Urban marginality
Arnold Reijndorp and Loïc Wacquant
The Maaskant Dialogues #1
Download all
Maaskant Dialogues here
Towards a new class perspective for the network society
This first dialogue was, exceptionally, held in English and consisted of a spoken column by Michelle Provoost, a lecture by Loïc Wacquant and a brief Q&A session between Wacquant and Reijndorp. Both speakers are sociologists, know each other well and are fluent in each other’s language. This report aims to translate these ideas for spatial policy-makers.
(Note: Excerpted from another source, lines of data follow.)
omit [CompleteSpace E] in
/-- **THE MARKED SPLIT OF THE SIMPLEX INTEGRAL, integrable version.**  For `0 ≤ a ≤ t` and `Φ` integrable on `Δ_N(t)` (no
continuity — e.g. a product of time-ordered propagators):
`∫_{Δ_N(t)} Φ = Σ_{k+j=N} ∫_{u ∈ Δ_k(a)} ∫_{u′ ∈ Δ_j(t−a)} Φ(u ⧺ (a + u′))`. [cite: BratteliRobinsonII1997, §5.4.1] -/
theorem setIntegral_orderedSimplex_eq_sum_marked_of_integrableOn (N : ℕ) (ha : 0 ≤ a) (hat : a ≤ t) (Φ : (Fin N → ℝ) → E)
    (hΦ : IntegrableOn Φ {w : Fin N → ℝ | (∀ i, w i ∈ Icc (0 : ℝ) t) ∧ Monotone w} volume) :
    ∫ w in {w : Fin N → ℝ | (∀ i, w i ∈ Icc (0 : ℝ) t) ∧ Monotone w}, Φ w =
      ∑ kj ∈ Finset.HasAntidiagonal.antidiagonal N, if h : kj.1 + kj.2 = N then
        ∫ u in {w : Fin kj.1 → ℝ | (∀ i, w i ∈ Icc (0 : ℝ) a) ∧ Monotone w},
          ∫ u' in {w : Fin kj.2 → ℝ | (∀ i, w i ∈ Icc (0 : ℝ) (t - a)) ∧ Monotone w},
            Φ (fun i => Fin.append u (fun l => a + u' l) (Fin.cast h.symm i))
      else 0 := by
  rw [setIntegral_orderedSimplex_eq_sum_markedPiece N t a Φ hΦ,
    ← Finset.Nat.sum_antidiagonal_eq_sum_range_succ_mk (fun kj : ℕ × ℕ =>
      ∫ w in {w : Fin N → ℝ | ((∀ i, w i ∈ Icc (0 : ℝ) t) ∧ Monotone w) ∧
        (∀ i : Fin N, (i : ℕ) < kj.1 → w i < a) ∧ (∀ i : Fin N, kj.1 ≤ (i : ℕ) → a ≤ w i)}, Φ w) N]
  refine Finset.sum_congr rfl fun kj hkj => ?_
  have h : kj.1 + kj.2 = N := Finset.HasAntidiagonal.mem_antidiagonal.1 hkj
  rw [dif_pos h]
  obtain ⟨k, j⟩ := kj
  simp only at h ⊢
  subst h
  simp only [Fin.cast_eq_self]
  exact setIntegral_markedPiece_eq_of_integrableOn k j ha hat Φ (hΦ.mono_set fun w hw => hw.1)

end Integrable

end Literature.MathematicalPhysics.QuantumLattice

end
Arnold Reijndorp is a sociologist and won the Grote Maaskant Prize in 2012 for his contributions to urban social research. Reijndorp’s publications are characterised by their high accessibility to both laypeople and fellow professionals. Furthermore, his approach embodies a Rotterdam ‘hands-on mentality’, involving field research amongst citizens and a deep interest in what motivates people in the city. It had long been a cherished wish of Thijs Barendse of De Dependance to invite Loïc Wacquant to give a lecture, and so it was only natural to pair him with Reijndorp. Two sociologists with a passion for city dwellers, one with a practical bent, the other with a more theoretical and philosophical approach.
Loïc Wacquant is a professor at the University of Berkeley. He has written several books on urban inequality and ‘advanced marginality’, including *Urban Outcasts* and *Punishing the Poor*. In his own words, he combines Pierre Bourdieu’s work on symbolic power and cultural class with Erving Goffman’s work on stigma.
Lecture Loïc Wacquant
In 'The City’s Pariahs', Wacquant describes how a new regime is emerging in Western society that differs from classical poverty—defined as a lack of resources—namely, a regime of advanced marginality. Advanced marginality is far worse than traditional poverty; it is both material and symbolic. It consists of the desocialisation of work, the stigmatisation and isolation of areas from economic processes, and the fragmentation of previously cohesive groups. This desocialisation is directly linked to radical mercantilism and the monetisation (the financialisation) of the economy.